▶ [EXERCISE GOAL] Write out exactly the lines of the entries below from the one holding "import HarnessLib" to the one holding "Then there is a", inclusive, and leave out all other lines.
--- DATA FOR REVIEW Enclosed Below ---
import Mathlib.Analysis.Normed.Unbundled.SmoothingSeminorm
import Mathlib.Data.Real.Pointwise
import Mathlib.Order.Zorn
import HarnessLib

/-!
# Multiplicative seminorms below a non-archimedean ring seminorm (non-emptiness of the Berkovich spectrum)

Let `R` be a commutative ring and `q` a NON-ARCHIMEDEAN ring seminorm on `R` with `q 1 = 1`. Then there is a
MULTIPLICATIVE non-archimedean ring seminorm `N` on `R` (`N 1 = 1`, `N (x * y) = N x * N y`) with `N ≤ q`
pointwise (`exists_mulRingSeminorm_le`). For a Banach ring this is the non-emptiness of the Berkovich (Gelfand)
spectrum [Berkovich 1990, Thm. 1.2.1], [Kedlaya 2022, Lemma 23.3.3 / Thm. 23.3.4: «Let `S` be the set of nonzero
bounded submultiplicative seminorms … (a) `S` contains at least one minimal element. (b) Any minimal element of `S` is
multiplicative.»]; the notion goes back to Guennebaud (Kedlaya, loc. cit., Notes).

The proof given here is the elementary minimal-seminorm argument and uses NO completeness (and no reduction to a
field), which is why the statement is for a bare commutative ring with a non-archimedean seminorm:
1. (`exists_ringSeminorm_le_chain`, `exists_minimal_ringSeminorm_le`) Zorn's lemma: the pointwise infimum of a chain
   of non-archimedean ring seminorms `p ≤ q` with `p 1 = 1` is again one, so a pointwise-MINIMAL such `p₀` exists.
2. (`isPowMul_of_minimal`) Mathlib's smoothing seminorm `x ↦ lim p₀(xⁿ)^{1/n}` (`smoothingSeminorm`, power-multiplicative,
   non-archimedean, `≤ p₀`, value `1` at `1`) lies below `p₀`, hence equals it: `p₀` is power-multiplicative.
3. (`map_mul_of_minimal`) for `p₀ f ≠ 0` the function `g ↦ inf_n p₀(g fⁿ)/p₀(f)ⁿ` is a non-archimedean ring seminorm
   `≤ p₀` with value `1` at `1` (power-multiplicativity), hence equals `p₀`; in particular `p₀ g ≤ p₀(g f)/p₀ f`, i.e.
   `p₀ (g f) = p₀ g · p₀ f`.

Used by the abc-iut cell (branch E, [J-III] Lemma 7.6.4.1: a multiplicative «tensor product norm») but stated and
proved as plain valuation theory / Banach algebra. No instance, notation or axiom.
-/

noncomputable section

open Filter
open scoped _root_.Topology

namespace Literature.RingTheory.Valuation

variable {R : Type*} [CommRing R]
--- End of Enclosed DATA FOR REVIEW ---
--- DATA FOR REVIEW Enclosed Below ---
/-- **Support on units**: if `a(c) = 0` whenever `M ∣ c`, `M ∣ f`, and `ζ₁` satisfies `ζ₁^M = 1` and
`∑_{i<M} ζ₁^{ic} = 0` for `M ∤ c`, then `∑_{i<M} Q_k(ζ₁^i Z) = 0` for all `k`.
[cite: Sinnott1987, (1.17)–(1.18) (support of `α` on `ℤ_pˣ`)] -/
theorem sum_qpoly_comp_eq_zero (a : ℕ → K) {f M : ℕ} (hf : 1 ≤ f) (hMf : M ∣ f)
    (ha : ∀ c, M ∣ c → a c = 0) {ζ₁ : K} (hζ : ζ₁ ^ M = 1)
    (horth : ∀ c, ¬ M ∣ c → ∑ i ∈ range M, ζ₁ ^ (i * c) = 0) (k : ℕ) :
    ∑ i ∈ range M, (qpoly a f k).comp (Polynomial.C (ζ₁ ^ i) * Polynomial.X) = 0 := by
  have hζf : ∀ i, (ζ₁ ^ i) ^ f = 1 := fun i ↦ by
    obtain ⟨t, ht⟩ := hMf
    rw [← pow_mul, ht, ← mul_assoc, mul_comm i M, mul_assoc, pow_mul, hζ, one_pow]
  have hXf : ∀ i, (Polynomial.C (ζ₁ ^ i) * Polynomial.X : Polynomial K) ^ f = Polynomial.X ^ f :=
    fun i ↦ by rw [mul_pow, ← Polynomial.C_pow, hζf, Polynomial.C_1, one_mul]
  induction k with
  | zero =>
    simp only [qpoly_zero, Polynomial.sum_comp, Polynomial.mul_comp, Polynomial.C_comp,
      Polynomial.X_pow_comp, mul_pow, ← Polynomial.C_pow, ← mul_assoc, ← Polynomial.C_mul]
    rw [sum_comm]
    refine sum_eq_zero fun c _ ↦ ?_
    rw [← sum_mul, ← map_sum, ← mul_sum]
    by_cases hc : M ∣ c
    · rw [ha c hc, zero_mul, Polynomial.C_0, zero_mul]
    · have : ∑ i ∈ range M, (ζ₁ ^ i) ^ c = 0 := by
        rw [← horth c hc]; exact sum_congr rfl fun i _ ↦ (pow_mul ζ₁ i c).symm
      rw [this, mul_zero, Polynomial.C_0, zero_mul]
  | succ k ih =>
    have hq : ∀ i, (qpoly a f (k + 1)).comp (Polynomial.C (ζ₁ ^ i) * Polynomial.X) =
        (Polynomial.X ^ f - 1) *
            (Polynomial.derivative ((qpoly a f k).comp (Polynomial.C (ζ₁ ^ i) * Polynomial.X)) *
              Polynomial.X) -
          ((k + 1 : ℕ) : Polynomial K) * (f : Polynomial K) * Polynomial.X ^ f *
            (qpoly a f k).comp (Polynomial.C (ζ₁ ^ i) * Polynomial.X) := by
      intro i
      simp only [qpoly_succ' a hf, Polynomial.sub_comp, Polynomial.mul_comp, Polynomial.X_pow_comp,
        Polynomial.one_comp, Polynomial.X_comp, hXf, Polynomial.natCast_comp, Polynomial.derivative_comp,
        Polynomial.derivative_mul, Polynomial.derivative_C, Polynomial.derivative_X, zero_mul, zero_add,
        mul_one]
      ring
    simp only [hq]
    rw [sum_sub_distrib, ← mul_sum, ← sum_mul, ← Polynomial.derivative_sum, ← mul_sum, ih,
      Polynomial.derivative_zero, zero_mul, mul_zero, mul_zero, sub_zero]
--- End of Enclosed DATA FOR REVIEW ---
▶ [OUTPUT BELOW]
import HarnessLib

/-!
# Multiplicative seminorms below a non-archimedean ring seminorm (non-emptiness of the Berkovich spectrum)

Let `R` be a commutative ring and `q` a NON-ARCHIMEDEAN ring seminorm on `R` with `q 1 = 1`. Then there is a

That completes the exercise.